雲夏瞧著心疼,“姑娘,老太太分明就是故意給你難堪。”
晏白薇腳下一頓,“說多少回了,不要背後議論人,若是被有心人聽去了,你覺得我們在這偌大的令府能依仗誰?”
令老太太的態度她是看在眼裡的,令沛兩日內也就見過一麵,是何態度明眼人都瞧得出來,她如今在這令府孤身一人,隻能謹言慎行。
雲夏鼻子一酸,“姑娘,我,我是心疼。”
晏白薇輕輕籠了籠眉,“如今雖說祖母和三爺態度是冷漠了些,但府上吃穿上沒虧待,這不是已經比在晏府的時候好多了嗎?”
晏白薇打小就懂知足二字,吃飽穿暖,她和小娘小妹一家三口平平安安她就已經覺得很好了。
彆的,她不奢求,也奢求不得。
說話間就到了玉綏園,主仆二人噤了聲,然後往園子裡去。
剛踏進去就見著園子裡蹲了一人。
許是聽見腳步聲,那蹲在雪地上的人兒猛地一轉頭,見著是她連忙跑過來,甜甜地喚她,“三嫂嫂。”
令鴛因尚未及笄,仍舊和鐘藍同住一個園子。
今早晨起,見著園子裡落了厚雪,她一時興起,跑來了園子裡畫雪人玩兒。
晏白薇頓住了腳步,看清是令鴛才問起來,“四姑娘,這麼冷的天兒,你怎麼在這裡?”
令鴛笑起來,兩個梨渦尤其深邃,像是醉滿了蜜酒。
“我在畫雪人呢。”她踮腳往後看了看,“三哥哥呢?”
晏白薇笑著搖了搖頭,“三爺有事。”
令鴛眨了眨眼睛,“還以為三哥哥有了三嫂嫂會閒一些呢,不曾想還是這般。對了,三嫂嫂是來給母親請安的嗎?”
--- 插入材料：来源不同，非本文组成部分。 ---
import Summits.AtomisticToContinuum.FouriersLaw.Theorems.BondHeatUncertaintySubdiffusiveBondHeatOfDeficitCesaroEW

/-!
# Strategist artifact (crux stmt-AtomisticToContinuum-9120 `SubdiffusiveBondHeat`): the typed decomposition (D1)

`(S) ⟸ OhmicFloor ∧ TransientEW` — the two `N`-uniform pieces of the crux at the bath bond `b = 0`, spelled
VERBATIM over tree vocabulary (the `let K / θ / E` of route `BoundaryEscapeDeficit`), with the glue proved
sorry-free against the LANDED transfer `subdiffusiveBondHeat_of_deficitCesaroEW` (p96625).

* `OhmicFloor`  : `E_N ≤ C₁/N` for `N ≥ N₀` — bounded response seen from the contact (`D_N = (N-1)γE_N`,
  `BoundaryEscapeDeficit.ResponseIdentity`); barrier `HasBoundedResponse` met head-on; shared in substance with
  items 11071 / 2187 / 12234–12236 (landed bridges `stub_ohmicFloor_of_escapeLaw`, `stub_ohmicFloor_of_tail_crossover`).
* `TransientEW` : `∫₀ᵗ (1 - θ_N(s) - E_N) ds ≤ C₂ √t` on `[1, cN²]` — the Edwards–Wilkinson law of the
  bath-heat TRANSIENT (the `u^{-3/2}` first-return law of the boundary kinetic-temperature autocorrelation).

This file is NOT filed as a route split (see STRATEGY-CENSUS.md §Decomposition: both children are open-problem
calibre with no supplier; filing would only re-seat leads on `HasBoundedResponse` under a new name). It is the
ready-made glue for a tenure planner who converts the route into a conditional bridge.
-/

noncomputable section

open MeasureTheory Set Filter Topology
open Literature.MathematicalPhysics.KineticTheory.HeatConduction

namespace Summit.AtomisticToContinuum.FouriersLaw.Cruxes.SubdiffusiveBondHeat.Strategist

open Summit.AtomisticToContinuum.FouriersLaw.Theses.BondHeatUncertainty (SubdiffusiveBondHeat)
open Summit.AtomisticToContinuum.FouriersLaw.Theorems.SubdiffusiveBondHeat
  (subdiffusiveBondHeat_of_deficitCesaroEW)

/-- (D1a) Ohmic floor of the escape deficit: `E_N ≤ C₁ / N` for `N ≥ N₀` (verbatim the lead's former
registered stub `stub_ohmicFloor`; `E_N` = the `let E` of route `BoundaryEscapeDeficit`). -/
def OhmicFloor : Prop :=
  ∀ ω₂ lam β γ : ℝ, 0 < ω₂ → 0 < lam → 0 < β → 0 < γ → ∀ T : ℝ, 0 < T →
    ∃ C₁ : ℝ, ∃ N₀ : ℕ, ∀ N : ℕ, N₀ ≤ N →
      1 - γ / T ^ 2 * (∫ u in Set.Ioi (0 : ℝ),
        if h : 0 < N then
          ∫ z, ((z.2 ⟨0, h⟩) ^ 2 - T) *
              (∫ y, ((y.2 ⟨0, h⟩) ^ 2 - T) ∂((pinnedChain ω₂ lam β γ).transitionKernel N T T u.toNNReal z))
            ∂((pinnedChain ω₂ lam β γ).gibbsMeasure N T)
        else 0) ≤ C₁ / (N : ℝ)

/-- (D1b) Edwards–Wilkinson law of the bath-heat transient: `∫₀ᵗ (1 - θ_N(s) - E_N) ds ≤ C₂ √t` for
`1 ≤ t ≤ cN²`, `N ≥ N₀` (verbatim the lead's former registered stub `stub_transientEW`). -/
def TransientEW : Prop :=
  ∀ ω₂ lam β γ : ℝ, 0 < ω₂ → 0 < lam → 0 < β → 0 < γ → ∀ T : ℝ, 0 < T →
    ∃ C₂ c : ℝ, 0 < c ∧ ∃ N₀ : ℕ, ∀ N : ℕ, N₀ ≤ N → ∀ t : ℝ, 1 ≤ t → t ≤ c * (N : ℝ) ^ 2 →
      (∫ s in (0 : ℝ)..t,
        (1 - γ / T ^ 2 * (∫ u in (0 : ℝ)..s,
            if h : 0 < N then
              ∫ z, ((z.2 ⟨0, h⟩) ^ 2 - T) *
                  (∫ y, ((y.2 ⟨0, h⟩) ^ 2 - T)
                    ∂((pinnedChain ω₂ lam β γ).transitionKernel N T T u.toNNReal z))
                ∂((pinnedChain ω₂ lam β γ).gibbsMeasure N T)
            else 0) -
          (1 - γ / T ^ 2 * (∫ u in Set.Ioi (0 : ℝ),
            if h : 0 < N then
              ∫ z, ((z.2 ⟨0, h⟩) ^ 2 - T) *
                  (∫ y, ((y.2 ⟨0, h⟩) ^ 2 - T)
                    ∂((pinnedChain ω₂ lam β γ).transitionKernel N T T u.toNNReal z))
                ∂((pinnedChain ω₂ lam β γ).gibbsMeasure N T)
            else 0)))) ≤ C₂ * Real.sqrt t

/-- Abstract Cesàro bookkeeping: if `∫₀ᵗ (f - E) ≤ C₂ √t`, `E ≤ C₁ / N`, `1 ≤ t ≤ c N²`, then
`∫₀ᵗ f ≤ (max C₂ 0 + max C₁ 0 · √c) √t` (junk-safe: a non-integrable `f` makes the left side `0`). -/
theorem cesaro_of_floor_transient {f : ℝ → ℝ} {E C₁ C₂ c t : ℝ} {N : ℕ} (hN : 0 < N) (hc : 0 < c)
    (ht : 1 ≤ t) (htc : t ≤ c * (N : ℝ) ^ 2) (hfloor : E ≤ C₁ / (N : ℝ))
    (htrans : (∫ s in (0 : ℝ)..t, (f s - E)) ≤ C₂ * Real.sqrt t) :
    (∫ s in (0 : ℝ)..t, f s) ≤ (max C₂ 0 + max C₁ 0 * Real.sqrt c) * Real.sqrt t := by
  have ht0 : 0 ≤ t := le_trans zero_le_one ht
  have hNr : (0 : ℝ) < N := by exact_mod_cast hN
  have hsqrt0 : 0 ≤ Real.sqrt t := Real.sqrt_nonneg _
  have hsqc0 : 0 ≤ Real.sqrt c := Real.sqrt_nonneg _
  have hwin : t / (N : ℝ) ≤ Real.sqrt c * Real.sqrt t := by
    have h1 : Real.sqrt t ≤ Real.sqrt c * (N : ℝ) := by
      calc Real.sqrt t ≤ Real.sqrt (c * (N : ℝ) ^ 2) := Real.sqrt_le_sqrt htc
        _ = Real.sqrt c * (N : ℝ) := by rw [Real.sqrt_mul hc.le, Real.sqrt_sq hNr.le]
    rw [div_le_iff₀ hNr]
    calc t = Real.sqrt t * Real.sqrt t := (Real.mul_self_sqrt ht0).symm
      _ ≤ Real.sqrt t * (Real.sqrt c * (N : ℝ)) := mul_le_mul_of_nonneg_left h1 hsqrt0
      _ = Real.sqrt c * Real.sqrt t * (N : ℝ) := by ring
  have htarget0 : 0 ≤ (max C₂ 0 + max C₁ 0 * Real.sqrt c) * Real.sqrt t := by positivity
  by_cases hf : IntervalIntegrable f volume 0 t
  · have hsplit : (∫ s in (0 : ℝ)..t, f s) = (∫ s in (0 : ℝ)..t, (f s - E)) + t * E := by
      rw [intervalIntegral.integral_sub hf intervalIntegrable_const, intervalIntegral.integral_const,
        sub_zero, smul_eq_mul]
      ring
    have hfl : t * E ≤ t * (C₁ / (N : ℝ)) := mul_le_mul_of_nonneg_left hfloor ht0
    have hfl' : t * (C₁ / (N : ℝ)) ≤ max C₁ 0 * (Real.sqrt c * Real.sqrt t) := by
      calc t * (C₁ / (N : ℝ)) = C₁ * (t / (N : ℝ)) := by ring
        _ ≤ max C₁ 0 * (t / (N : ℝ)) :=
            mul_le_mul_of_nonneg_right (le_max_left _ _) (div_nonneg ht0 hNr.le)
        _ ≤ max C₁ 0 * (Real.sqrt c * Real.sqrt t) := mul_le_mul_of_nonneg_left hwin (le_max_right _ _)
    have htr : (∫ s in (0 : ℝ)..t, (f s - E)) ≤ max C₂ 0 * Real.sqrt t :=
      htrans.trans (mul_le_mul_of_nonneg_right (le_max_left _ _) hsqrt0)
    rw [hsplit]
    calc (∫ s in (0 : ℝ)..t, (f s - E)) + t * E
        ≤ max C₂ 0 * Real.sqrt t + max C₁ 0 * (Real.sqrt c * Real.sqrt t) := by linarith
      _ = (max C₂ 0 + max C₁ 0 * Real.sqrt c) * Real.sqrt t := by ring
  · rw [intervalIntegral.integral_undef hf]
    exact htarget0

/-- **(D1) glue, kernel-checked against the landed transfer.** `OhmicFloor → TransientEW → SubdiffusiveBondHeat`:
Cesàro bookkeeping `∫₀ᵗ(1-θ_N) = ∫₀ᵗ(1-θ_N-E_N) + tE_N ≤ (max C₂ 0 + max C₁ 0 √c)√t` on the window, then
`subdiffusiveBondHeat_of_deficitCesaroEW` (p96625: bath-bond reduction + kernel detailed balance + statics). -/
theorem subdiffusiveBondHeat_of_ohmicFloor_transientEW : OhmicFloor → TransientEW → SubdiffusiveBondHeat := by
  intro hO hT
  refine subdiffusiveBondHeat_of_deficitCesaroEW fun ω₂ lam β γ hω hl hβ hγ T hT' => ?_
  obtain ⟨C₁, N₁, hC₁⟩ := hO ω₂ lam β γ hω hl hβ hγ T hT'
  obtain ⟨C₂, c, hc, N₂, hC₂⟩ := hT ω₂ lam β γ hω hl hβ hγ T hT'
  refine ⟨max C₂ 0 + max C₁ 0 * Real.sqrt c, c, hc, max (max N₁ N₂) 1, fun N hN t ht htc => ?_⟩
  have hN₁ : N₁ ≤ N := le_trans ((le_max_left _ _).trans (le_max_left _ _)) hN
  have hN₂ : N₂ ≤ N := le_trans ((le_max_right _ _).trans (le_max_left _ _)) hN
  have hN0 : 0 < N := lt_of_lt_of_le Nat.one_pos (le_trans (le_max_right _ _) hN)
  exact cesaro_of_floor_transient hN0 hc ht htc (hC₁ N hN₁) (hC₂ N hN₂ t ht htc)

end Summit.AtomisticToContinuum.FouriersLaw.Cruxes.SubdiffusiveBondHeat.Strategist

end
說著就來拉她,剛觸到手就覺得尤其地涼,“呀,三嫂嫂的手怎這般冷?”
再一看,晏白薇既沒手抄也沒手爐,眉頭一皺轉頭對著一旁的阿藥道,“去把我手爐拿過來。”
一旁一個著粉衣圓臉的姑娘連忙拿了手爐過來,令鴛一把塞進晏白薇手裡,“這手爐剛放了雪碳進去,可是暖和了,三嫂嫂你抱著暖暖手。”
晏白薇望著手裡溫熱的手爐,頓在原地,反應過來才連忙道謝,“謝謝。”
“咱們一家人,三嫂嫂和我客氣什麼?”
一家人嗎?想起接連的冷漠,晏白薇眼眶微澀。
一個手爐,於令鴛而言或許並沒什麼,可在晏白薇看來,她與這位四姑娘總共才見了兩麵,對自己卻是比晏府那些和自己處了十多年的人好上許多。
這份情實屬可貴了些。
兩人攜手往裡去。
進屋見著鐘藍正和身邊的劉媽媽閒話,她幾步過去走到其跟前福禮道,“給母親請安。”
隨即衝雲夏招了招手,遞上來一個瓷盅,“今日天氣冷,兒媳做了一味冷炙雪梨,最是清潤,給母親潤口。”
令鴛大眼睛咕嚕嚕地往這邊看,晏白薇笑笑又將另一個瓷盅遞給她,“這個是給四姑娘的,多加了蜜糖。”
令鴛兩眼一眯,“就知道三嫂嫂人美心善,不過昨日那道如意羹當真是好吃,回來後母親也還誇呢。”
鐘藍跟著點頭,“薇薇的手藝確實不錯,不過啊,你剛嫁到令府也不必這麼操勞,以後啊你每月逢九過來請安就是了。我是武家出身,也沒那麼多禮數規矩。”
晏白薇知道這是體諒她,輕聲應下來,“是。”
說罷,鐘藍讓一旁的劉媽媽將一頁禮單交給她,“對了,後日便是你回門的日子,我按著理了個禮單,你看下可還有什麼要添加的?”
晏白薇沒有接,屈禮道,“回門禮,母親做主就是了。”
“這晏家我哪有你熟悉,如今你既已是令家婦,自然不能讓你受委屈,快看看可還有添置的?”